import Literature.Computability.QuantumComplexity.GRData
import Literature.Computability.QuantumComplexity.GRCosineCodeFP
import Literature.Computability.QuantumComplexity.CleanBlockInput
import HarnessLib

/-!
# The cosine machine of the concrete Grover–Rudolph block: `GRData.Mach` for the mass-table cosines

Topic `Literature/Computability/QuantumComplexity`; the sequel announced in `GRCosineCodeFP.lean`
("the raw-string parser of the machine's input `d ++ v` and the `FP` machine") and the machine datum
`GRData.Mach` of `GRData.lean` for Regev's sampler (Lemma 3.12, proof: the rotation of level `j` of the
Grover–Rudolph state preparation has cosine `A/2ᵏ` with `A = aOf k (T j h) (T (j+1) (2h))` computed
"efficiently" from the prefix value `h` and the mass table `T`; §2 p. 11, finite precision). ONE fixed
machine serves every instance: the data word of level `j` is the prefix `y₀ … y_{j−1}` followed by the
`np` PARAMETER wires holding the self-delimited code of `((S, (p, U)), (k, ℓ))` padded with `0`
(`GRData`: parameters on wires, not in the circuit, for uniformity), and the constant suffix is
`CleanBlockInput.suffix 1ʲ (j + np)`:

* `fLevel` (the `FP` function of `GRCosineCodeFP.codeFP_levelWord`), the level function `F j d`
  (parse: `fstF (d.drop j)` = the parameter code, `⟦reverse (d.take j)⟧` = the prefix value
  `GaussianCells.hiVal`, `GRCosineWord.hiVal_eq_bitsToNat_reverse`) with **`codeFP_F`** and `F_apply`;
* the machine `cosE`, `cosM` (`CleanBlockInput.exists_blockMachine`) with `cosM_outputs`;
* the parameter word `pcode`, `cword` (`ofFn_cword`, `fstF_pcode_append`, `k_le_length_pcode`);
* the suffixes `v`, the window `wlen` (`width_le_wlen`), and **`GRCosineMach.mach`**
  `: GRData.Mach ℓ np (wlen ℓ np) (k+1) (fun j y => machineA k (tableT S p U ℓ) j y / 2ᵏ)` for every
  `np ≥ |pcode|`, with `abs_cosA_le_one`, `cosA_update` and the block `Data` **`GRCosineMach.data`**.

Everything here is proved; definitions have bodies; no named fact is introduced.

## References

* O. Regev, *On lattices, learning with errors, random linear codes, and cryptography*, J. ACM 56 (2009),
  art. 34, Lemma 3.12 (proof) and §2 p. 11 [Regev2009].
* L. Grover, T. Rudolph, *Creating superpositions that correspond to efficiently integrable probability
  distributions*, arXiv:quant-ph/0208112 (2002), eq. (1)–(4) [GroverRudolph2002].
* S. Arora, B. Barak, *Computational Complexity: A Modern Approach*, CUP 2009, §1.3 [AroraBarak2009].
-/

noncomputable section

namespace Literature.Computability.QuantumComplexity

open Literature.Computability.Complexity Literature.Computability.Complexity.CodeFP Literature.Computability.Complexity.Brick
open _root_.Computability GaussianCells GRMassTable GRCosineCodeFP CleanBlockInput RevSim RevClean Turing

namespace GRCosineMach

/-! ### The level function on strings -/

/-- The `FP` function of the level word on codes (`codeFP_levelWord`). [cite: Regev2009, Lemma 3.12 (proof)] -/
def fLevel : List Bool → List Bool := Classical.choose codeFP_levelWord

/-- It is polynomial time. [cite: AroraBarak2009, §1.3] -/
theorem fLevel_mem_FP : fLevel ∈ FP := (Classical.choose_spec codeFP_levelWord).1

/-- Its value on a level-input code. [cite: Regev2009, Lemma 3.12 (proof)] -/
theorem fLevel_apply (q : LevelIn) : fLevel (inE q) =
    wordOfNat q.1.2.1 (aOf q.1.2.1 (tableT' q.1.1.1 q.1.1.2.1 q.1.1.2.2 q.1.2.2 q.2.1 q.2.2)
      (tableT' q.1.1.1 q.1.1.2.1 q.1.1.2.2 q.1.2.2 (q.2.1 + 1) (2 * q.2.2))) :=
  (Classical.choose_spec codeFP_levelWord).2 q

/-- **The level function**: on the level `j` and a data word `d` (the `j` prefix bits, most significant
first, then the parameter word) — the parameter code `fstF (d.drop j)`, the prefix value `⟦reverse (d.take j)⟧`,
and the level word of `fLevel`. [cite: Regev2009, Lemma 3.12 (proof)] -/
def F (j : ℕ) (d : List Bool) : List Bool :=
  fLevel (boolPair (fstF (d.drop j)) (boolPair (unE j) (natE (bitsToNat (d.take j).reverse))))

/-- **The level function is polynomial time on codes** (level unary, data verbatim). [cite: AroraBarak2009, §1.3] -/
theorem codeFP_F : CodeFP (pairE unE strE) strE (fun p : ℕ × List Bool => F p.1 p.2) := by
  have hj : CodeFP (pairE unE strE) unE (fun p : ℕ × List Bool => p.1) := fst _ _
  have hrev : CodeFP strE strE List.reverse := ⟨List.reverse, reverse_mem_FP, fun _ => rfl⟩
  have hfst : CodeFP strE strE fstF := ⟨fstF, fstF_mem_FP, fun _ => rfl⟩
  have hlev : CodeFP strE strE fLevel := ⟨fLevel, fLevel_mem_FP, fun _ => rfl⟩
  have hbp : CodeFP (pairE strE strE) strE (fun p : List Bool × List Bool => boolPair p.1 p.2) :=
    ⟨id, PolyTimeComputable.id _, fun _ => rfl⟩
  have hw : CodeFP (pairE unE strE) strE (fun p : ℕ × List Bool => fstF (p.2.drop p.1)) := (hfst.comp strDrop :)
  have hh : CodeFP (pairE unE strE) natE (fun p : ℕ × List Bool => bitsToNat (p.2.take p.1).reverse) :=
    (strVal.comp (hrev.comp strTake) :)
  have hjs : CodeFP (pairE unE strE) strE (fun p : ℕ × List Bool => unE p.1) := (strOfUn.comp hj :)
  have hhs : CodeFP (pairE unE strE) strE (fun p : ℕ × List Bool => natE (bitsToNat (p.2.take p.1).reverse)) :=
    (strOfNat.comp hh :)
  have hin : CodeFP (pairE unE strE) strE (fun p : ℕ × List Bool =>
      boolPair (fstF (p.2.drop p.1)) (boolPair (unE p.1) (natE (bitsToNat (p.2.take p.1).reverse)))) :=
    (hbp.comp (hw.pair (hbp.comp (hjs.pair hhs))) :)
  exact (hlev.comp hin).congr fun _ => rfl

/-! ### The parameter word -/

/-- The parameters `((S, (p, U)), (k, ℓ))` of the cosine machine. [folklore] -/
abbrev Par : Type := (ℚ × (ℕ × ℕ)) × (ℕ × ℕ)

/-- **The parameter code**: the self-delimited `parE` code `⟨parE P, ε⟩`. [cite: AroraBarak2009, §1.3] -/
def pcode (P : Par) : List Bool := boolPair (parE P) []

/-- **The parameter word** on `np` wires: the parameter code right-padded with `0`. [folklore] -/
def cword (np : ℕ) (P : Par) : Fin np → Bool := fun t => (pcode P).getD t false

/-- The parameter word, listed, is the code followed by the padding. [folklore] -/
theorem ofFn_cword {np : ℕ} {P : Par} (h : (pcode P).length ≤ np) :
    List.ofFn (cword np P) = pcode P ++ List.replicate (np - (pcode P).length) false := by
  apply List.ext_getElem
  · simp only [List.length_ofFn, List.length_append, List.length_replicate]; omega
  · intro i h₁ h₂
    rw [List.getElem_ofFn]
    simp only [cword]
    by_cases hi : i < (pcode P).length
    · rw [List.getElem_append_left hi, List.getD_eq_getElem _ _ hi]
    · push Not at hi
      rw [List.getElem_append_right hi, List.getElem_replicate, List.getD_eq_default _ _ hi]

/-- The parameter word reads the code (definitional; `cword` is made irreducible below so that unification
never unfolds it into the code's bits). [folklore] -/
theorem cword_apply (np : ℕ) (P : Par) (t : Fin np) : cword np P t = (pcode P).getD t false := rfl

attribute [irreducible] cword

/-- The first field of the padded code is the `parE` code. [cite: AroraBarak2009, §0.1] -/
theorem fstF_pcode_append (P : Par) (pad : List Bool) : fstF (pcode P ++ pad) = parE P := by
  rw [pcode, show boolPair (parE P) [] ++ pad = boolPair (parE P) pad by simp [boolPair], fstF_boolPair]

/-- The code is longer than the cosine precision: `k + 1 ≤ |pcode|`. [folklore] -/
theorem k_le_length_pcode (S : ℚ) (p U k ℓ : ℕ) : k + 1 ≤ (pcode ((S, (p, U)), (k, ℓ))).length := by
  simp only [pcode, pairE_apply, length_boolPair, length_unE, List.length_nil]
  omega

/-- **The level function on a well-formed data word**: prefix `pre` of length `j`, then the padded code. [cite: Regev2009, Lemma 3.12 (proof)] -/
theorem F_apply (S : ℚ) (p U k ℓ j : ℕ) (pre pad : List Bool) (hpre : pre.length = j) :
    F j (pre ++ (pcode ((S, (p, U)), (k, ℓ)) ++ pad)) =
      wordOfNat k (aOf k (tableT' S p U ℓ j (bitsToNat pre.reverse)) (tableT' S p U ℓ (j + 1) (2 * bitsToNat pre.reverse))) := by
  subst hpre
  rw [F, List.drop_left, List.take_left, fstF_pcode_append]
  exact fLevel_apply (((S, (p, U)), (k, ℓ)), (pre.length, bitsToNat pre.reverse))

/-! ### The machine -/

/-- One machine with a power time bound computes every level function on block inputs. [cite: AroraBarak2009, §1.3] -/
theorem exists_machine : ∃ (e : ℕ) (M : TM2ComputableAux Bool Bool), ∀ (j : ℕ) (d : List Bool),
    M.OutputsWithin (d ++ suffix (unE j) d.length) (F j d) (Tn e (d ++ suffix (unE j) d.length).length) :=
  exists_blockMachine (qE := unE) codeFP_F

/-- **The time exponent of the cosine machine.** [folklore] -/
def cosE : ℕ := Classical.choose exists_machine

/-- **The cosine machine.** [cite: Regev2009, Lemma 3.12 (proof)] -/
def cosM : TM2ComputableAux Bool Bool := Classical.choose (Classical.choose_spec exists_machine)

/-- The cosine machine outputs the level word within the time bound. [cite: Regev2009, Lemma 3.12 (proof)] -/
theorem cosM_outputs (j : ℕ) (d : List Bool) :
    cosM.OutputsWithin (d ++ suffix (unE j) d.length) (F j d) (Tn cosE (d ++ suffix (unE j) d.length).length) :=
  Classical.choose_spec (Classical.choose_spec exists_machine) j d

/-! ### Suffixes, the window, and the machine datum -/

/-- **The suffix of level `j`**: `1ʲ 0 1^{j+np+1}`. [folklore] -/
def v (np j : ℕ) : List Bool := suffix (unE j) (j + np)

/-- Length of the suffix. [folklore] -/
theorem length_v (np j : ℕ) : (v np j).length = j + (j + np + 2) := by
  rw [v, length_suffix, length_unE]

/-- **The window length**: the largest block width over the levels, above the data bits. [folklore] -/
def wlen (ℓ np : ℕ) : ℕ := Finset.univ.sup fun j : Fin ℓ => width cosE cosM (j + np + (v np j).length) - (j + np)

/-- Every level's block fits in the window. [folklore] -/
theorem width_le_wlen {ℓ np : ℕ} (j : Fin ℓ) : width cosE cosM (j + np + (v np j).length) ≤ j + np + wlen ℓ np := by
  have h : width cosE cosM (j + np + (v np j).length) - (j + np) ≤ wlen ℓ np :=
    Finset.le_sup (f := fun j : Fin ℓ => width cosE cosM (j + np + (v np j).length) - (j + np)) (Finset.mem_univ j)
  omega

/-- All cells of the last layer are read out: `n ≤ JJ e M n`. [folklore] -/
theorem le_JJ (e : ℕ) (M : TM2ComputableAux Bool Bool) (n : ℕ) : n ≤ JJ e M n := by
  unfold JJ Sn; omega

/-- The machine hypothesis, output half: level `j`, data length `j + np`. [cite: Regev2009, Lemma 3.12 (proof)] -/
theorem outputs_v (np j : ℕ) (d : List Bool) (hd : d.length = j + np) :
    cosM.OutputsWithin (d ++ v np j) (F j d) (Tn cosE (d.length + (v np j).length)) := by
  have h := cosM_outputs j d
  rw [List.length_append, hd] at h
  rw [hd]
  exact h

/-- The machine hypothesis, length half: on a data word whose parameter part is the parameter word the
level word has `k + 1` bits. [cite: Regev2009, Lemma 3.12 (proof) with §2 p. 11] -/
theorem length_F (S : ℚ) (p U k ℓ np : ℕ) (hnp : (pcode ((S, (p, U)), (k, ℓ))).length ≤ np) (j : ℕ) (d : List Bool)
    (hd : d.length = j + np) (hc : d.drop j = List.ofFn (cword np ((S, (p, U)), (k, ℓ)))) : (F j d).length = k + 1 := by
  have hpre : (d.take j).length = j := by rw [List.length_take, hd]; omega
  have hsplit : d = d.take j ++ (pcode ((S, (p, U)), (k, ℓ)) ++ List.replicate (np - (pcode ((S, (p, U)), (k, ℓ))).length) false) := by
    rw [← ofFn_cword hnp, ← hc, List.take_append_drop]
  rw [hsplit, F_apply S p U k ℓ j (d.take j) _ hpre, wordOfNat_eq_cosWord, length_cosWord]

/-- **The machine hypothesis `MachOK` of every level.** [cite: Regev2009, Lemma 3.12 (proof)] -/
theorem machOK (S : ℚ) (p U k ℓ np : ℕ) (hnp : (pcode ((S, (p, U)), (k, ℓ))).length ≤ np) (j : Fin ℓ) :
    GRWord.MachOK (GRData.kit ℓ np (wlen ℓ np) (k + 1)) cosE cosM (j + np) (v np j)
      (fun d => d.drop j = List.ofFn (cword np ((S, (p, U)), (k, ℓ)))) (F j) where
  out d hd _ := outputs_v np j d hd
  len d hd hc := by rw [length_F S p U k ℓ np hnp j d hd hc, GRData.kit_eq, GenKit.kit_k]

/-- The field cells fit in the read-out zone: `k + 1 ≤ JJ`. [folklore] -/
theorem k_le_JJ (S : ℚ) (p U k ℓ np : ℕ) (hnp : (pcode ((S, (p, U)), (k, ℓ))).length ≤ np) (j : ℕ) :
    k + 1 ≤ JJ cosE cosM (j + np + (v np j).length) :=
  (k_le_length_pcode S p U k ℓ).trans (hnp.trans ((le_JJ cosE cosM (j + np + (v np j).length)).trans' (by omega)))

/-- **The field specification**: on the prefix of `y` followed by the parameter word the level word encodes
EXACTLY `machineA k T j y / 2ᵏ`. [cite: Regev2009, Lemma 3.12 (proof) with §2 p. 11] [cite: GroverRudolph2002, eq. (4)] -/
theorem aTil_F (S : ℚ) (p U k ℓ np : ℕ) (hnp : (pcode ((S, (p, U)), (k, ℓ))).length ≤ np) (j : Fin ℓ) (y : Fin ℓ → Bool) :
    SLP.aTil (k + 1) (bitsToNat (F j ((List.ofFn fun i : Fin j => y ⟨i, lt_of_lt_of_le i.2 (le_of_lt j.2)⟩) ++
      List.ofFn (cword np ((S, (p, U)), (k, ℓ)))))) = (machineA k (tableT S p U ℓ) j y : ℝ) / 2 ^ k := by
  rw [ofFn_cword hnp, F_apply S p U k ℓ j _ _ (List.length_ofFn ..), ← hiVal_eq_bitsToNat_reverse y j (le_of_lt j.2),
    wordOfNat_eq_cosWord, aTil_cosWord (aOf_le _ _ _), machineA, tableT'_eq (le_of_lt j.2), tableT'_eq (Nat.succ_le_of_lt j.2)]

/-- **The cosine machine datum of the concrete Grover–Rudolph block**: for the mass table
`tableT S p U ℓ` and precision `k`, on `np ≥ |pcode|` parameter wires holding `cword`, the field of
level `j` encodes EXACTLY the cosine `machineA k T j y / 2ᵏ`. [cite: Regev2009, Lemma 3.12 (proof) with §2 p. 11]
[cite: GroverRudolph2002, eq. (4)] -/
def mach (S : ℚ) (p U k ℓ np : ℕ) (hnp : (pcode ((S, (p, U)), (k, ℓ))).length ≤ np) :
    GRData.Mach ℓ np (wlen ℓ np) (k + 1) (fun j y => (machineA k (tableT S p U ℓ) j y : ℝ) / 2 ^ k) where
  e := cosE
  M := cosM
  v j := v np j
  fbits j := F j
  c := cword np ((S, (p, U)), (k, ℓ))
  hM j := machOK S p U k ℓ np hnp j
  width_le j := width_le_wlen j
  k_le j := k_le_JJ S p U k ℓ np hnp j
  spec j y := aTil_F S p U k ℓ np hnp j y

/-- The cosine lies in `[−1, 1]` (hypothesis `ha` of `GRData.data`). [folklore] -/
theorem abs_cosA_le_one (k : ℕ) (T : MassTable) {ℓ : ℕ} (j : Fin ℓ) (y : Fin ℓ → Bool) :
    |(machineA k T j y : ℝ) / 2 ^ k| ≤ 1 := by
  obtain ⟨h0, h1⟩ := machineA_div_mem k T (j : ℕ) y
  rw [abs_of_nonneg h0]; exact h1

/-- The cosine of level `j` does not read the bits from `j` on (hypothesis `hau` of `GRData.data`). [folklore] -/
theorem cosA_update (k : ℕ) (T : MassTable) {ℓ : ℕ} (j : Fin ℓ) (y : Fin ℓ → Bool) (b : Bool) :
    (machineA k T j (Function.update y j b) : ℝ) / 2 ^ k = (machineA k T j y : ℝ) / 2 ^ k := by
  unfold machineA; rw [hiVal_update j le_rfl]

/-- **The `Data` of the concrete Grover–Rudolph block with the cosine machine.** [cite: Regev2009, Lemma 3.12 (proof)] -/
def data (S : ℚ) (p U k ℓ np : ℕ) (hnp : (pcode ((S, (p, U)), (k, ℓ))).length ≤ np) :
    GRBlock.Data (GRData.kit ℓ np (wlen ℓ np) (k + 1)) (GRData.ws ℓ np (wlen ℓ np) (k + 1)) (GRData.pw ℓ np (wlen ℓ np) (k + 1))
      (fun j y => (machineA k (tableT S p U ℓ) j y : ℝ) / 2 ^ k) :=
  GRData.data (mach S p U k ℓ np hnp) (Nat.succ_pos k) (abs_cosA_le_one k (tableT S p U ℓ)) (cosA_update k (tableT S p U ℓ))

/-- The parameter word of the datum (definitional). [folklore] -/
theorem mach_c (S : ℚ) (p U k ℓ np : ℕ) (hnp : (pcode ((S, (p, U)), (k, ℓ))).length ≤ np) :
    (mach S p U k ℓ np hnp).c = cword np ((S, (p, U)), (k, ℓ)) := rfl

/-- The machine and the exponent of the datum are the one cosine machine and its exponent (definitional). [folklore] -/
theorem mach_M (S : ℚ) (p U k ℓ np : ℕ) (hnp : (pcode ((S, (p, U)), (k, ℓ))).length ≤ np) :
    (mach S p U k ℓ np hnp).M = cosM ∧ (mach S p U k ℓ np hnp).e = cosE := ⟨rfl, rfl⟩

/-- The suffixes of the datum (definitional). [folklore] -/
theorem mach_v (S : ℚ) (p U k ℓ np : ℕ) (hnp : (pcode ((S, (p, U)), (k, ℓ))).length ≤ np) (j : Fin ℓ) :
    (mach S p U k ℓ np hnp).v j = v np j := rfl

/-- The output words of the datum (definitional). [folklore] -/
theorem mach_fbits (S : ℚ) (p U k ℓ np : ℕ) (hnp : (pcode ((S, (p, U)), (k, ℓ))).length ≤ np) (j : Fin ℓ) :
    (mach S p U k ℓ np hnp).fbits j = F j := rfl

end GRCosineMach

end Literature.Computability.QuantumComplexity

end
########
Every line holding the word "efficiently" should be copied out of the material.

→ Solution to this problem:
"efficiently" from the prefix value `h` and the mass table `T`; §2 p. 11, finite precision). ONE fixed
* L. Grover, T. Rudolph, *Creating superpositions that correspond to efficiently integrable probability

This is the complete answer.